These days I think the sane option is to just add a static assert that the machine is little endian and move on with your life. Unless you're writing glibc or something do you really care about supporting ancient IBM mainframes?
Plenty of binary formats out there containing big endian integers. An example is the format I'm dealing with right now: ELF files. Their endianness matches that of the ELF's target architecture.
Apparently they designed it that way in order to ensure all values in the ELF are naturally encoded in memory when it is processed on the architecture it is intended to run on. So if you're writing a program loader or something you can just directly read the integers out of the ELF's data structures and call it a day.
Processing arbitrary ELF inputs requires adapting to their endianness though.
The fun really starts if you have a CPU using big endian and a bus using little endian..
Back in the late 1990s, we moved from Motorola 68k / sbus to Power/PCI. To make the transition easy, we kept using big endian for the CPU. However, all available networking chips only supported PCI / little endian at this point. For DMA descriptor addresses and chip registers, one had to remember to use little endian.
I feel like we're at a point where you should assume little endian serialization and treat anything big endian as a slow path you don't care about. There's no real reason for any blob, stream, or socket to use big endian for anything afaict.
If some legacy system still serializes big endian data then call bswap and call it a day.
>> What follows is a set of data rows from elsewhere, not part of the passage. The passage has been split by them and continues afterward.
/-- **Extensions of `H` to perfect matchings exist**: an `r`-matching `H` between `C` and `D`
with `k - r` even extends, by perfect matchings inside each block `A_i`, `B_i` (sizes `k-3`,
`2(k-3)`, even for odd `k`) and inside `C ∖ V(H)`, `D ∖ V(H)`, to a member of `M^ex_all(T, H)`.
[cite: Rothvoss2017, §3.2 (PDF p. 9: "randomly extend H")] -/
theorem mext_nonempty (hlab : lab ∈ partitions n m k) (hH : H ∈ cdMatchings lab r) (hk : Odd k)
    (hr : r ≤ k) (hkr : Even (k - r)) : (Mext lab H).Nonempty := by
  classical
  -- the uncovered part of each block, all of even size
  let R : Lbl m → Finset (Fin n) := fun ℓ => (lblk lab ℓ).filter fun v => v ∉ verts H
  have hReven : ∀ ℓ, Even (R ℓ).card := by
    intro ℓ
    have hsize := (mem_partitions_iff.1 hlab) ℓ
    have hsplit : (R ℓ).card + ((lblk lab ℓ).filter fun v => v ∈ verts H).card = (lblk lab ℓ).card := by
      rw [add_comm]; exact card_filter_add_card_filter_not _
    have hk3 : Even (k - 3) := by
      obtain ⟨j, hj⟩ := hk; exact ⟨j - 1, by omega⟩
    by_cases hℓ : ℓ = Lbl.C ∨ ℓ = Lbl.D
    · have hcov : ((lblk lab ℓ).filter fun v => v ∈ verts H).card = r := by
        have : ((lblk lab ℓ).filter fun v => v ∈ verts H) = (lblk lab ℓ).filter fun c => ∃ e ∈ H, c ∈ e :=
          filter_congr fun v _ => by rw [mem_verts]
        rw [this]
        exact card_filter_lblk_covered hH hℓ
      rw [hcov, hsize] at hsplit
      have hk' : ℓ.size k = k := by rcases hℓ with rfl | rfl <;> rfl
      rw [hk'] at hsplit
      have : (R ℓ).card = k - r := by omega
      rw [this]; exact hkr
    · -- an `A` or `B` block: untouched by `H`
      have h0 : ((lblk lab ℓ).filter fun v => v ∈ verts H) = ∅ := by
        refine filter_false_of_mem fun v hv hv' => hℓ ?_
        rw [mem_lblk] at hv
        rw [← hv]
        exact label_of_mem_verts hH hv'
      rw [h0, card_empty, add_zero, hsize] at hsplit
      rw [hsplit]
      cases ℓ with
      | A i => exact hk3
      | B i => exact ⟨k - 3, two_mul _⟩
      | C => exact absurd (Or.inl rfl) hℓ
      | D => exact absurd (Or.inr rfl) hℓ
  -- perfect matchings of the uncovered parts
  choose M hM using fun ℓ => exists_isPMOn_of_even (R ℓ).card (R ℓ) rfl (hReven ℓ)
  have hRdisj : ∀ ℓ ℓ' : Lbl m, ℓ ≠ ℓ' → Disjoint (R ℓ) (R ℓ') := by
    intro ℓ ℓ' hne
    rw [disjoint_left]
    intro v hv hv'
    have h1 := mem_lblk.1 (mem_filter.1 hv).1
    have h2 := mem_lblk.1 (mem_filter.1 hv').1
    exact hne (h1.symm.trans h2)
  have hrest : IsPMOn (univ.biUnion R) (univ.biUnion M) :=
    isPMOn_biUnion R hRdisj univ M (fun ℓ _ => hM ℓ)
  -- together with `H`
  have hdisjH : Disjoint (verts H) (univ.biUnion R) := by
    rw [disjoint_biUnion_right]
    intro ℓ _
    rw [disjoint_left]
    intro v hv hv'
    exact (mem_filter.1 hv').2 hv
  have hall : verts H ∪ univ.biUnion R = univ := by
    ext v
    simp only [mem_union, mem_biUnion, mem_univ, true_and, iff_true]
    by_cases hv : v ∈ verts H
    · exact Or.inl hv
    · exact Or.inr ⟨lab v, mem_filter.2 ⟨mem_lblk.2 rfl, hv⟩⟩
  have hPM : IsPMOn (univ : Finset (Fin n)) (H ∪ univ.biUnion M) := by
    rw [← hall]
    exact (isPMOn_verts hH).union hrest hdisjH
  -- the edges of `M ℓ` have both ends labelled `ℓ`
  have hMlab : ∀ ℓ, ∀ e ∈ M ℓ, ∀ v ∈ e, lab v = ℓ := fun ℓ e he v hv =>
    mem_lblk.1 (mem_filter.1 (mem_sym2_iff.1 ((hM ℓ).subset_sym2 he) v hv)).1
  refine ⟨H ∪ univ.biUnion M, mem_Mext_iff.2 ⟨mem_Mall_iff.2 ⟨hPM, fun e he => ?_⟩, ?_⟩⟩
  · -- respecting
    rcases mem_union.1 he with he | he
    · exact ((mem_cdMatchings_iff.1 hH).1 e he).eResp
    · obtain ⟨ℓ, -, he⟩ := mem_biUnion.1 he
      induction e using Sym2.ind with
      | h u v =>
        rw [eResp_mk, hMlab ℓ _ he u (Sym2.mem_mk_left _ _), hMlab ℓ _ he v (Sym2.mem_mk_right _ _)]
  · -- the `C`–`D` edges are exactly `H`
    ext e
    simp only [mem_filter, mem_union, mem_biUnion, mem_univ, true_and]
    constructor
    · rintro ⟨he | ⟨ℓ, he⟩, hcd⟩
      · exact he
      · exfalso
        obtain ⟨c, d, rfl, hc, hd⟩ := hcd
        have h1 := hMlab ℓ _ he c (Sym2.mem_mk_left _ _)
        have h2 := hMlab ℓ _ he d (Sym2.mem_mk_right _ _)
        rw [hc] at h1; rw [hd] at h2
        rw [← h1] at h2
        cases h2
    · intro he
      exact ⟨Or.inl he, (mem_cdMatchings_iff.1 hH).1 e he⟩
The internet is big-endian, and generally data sent over the wire is converted to/from BE. For example the numbers in IP or TCP headers are big-endian, and any RFC that defines a protocol including binary data will generally go with big-endian numbers.
I believe this dates from Bolt Baranek and Newman basing the IMP on a BE architecture. Similarly computers tend to be LE these days because that's what the "winning" PC architecture (x86) uses.
The low-level parts of the network are big-endian because they date from a time when a lot of networking was done on big-endian machines. Most modern protocols and data encodings above UDP/TCP are explicitly little-endian because x86 and most modern ARM are little-endian. I can't remember the last time I had to write a protocol codec that was big-endian; that was common in the 1990s, but that was a long time ago. Even for protocols that explicitly support both big- and little-endian encodings, I never see an actual big-endian encoding in the wild and some implementations don't bother to support them even though they are part of the standard, with seemingly little consequence.
There are vestiges of big-endian in the lower layers of the network but that is a historical artifact from when many UNIX servers were big-endian. It makes no sense to do new development with big-endian formats, and in practice it has become quite rare as one would reasonably expect.
Is it though? Because my experience is very different than GP’s: git uses network byte order for its binary files, msgpack and cbor use network byte order, websocket uses network byte order, …
> any RFC that defines a protocol including binary data will generally go with big-endian numbers
I'm not sure this is true. And if it is true it really shouldn't be. There are effectively no modern big endian CPUs. If designing a new protocol there is, afaict, zero benefit to serializing anything as big endian.
It's unfortunate that TCP headers and networking are big endian. It's a historical artifact.
Converting data to/from BE is a waste. I've designed and implemented a variety of simple communication protocols. They all define the wire format to be LE. Works great, zero issues, zero regrets.
> There are effectively no modern big endian CPUs.
POWER9, Power10 and s390x/Telum/etc. all say hi. The first two in particular have a little endian mode and most Linuces run them little, but they all can run big, and on z/OS, AIX and IBM i, must do so.
I imagine you'll say effectively no one cares about them, but they do exist, are used in shipping systems you can buy today, and are fully supported.
Yeah those are a teeny tiny fraction of CPUs on the market. Little Endian should be the default and the rare big endian CPU gets to run the slow path.
Almost no code anyone here will write will run on those chips. It’s not something almost any programmer needs to worry about. And those that do can easily add support where it’s necessary.
The point is that big endian is an extreme outlier.
If you're writing an implementation of one of those "early protocols", sure. If not, call a well-known library, let it do whatever bit twiddling it needs to, and get on with what you were actually doing.
Also recommending octal is sadistic!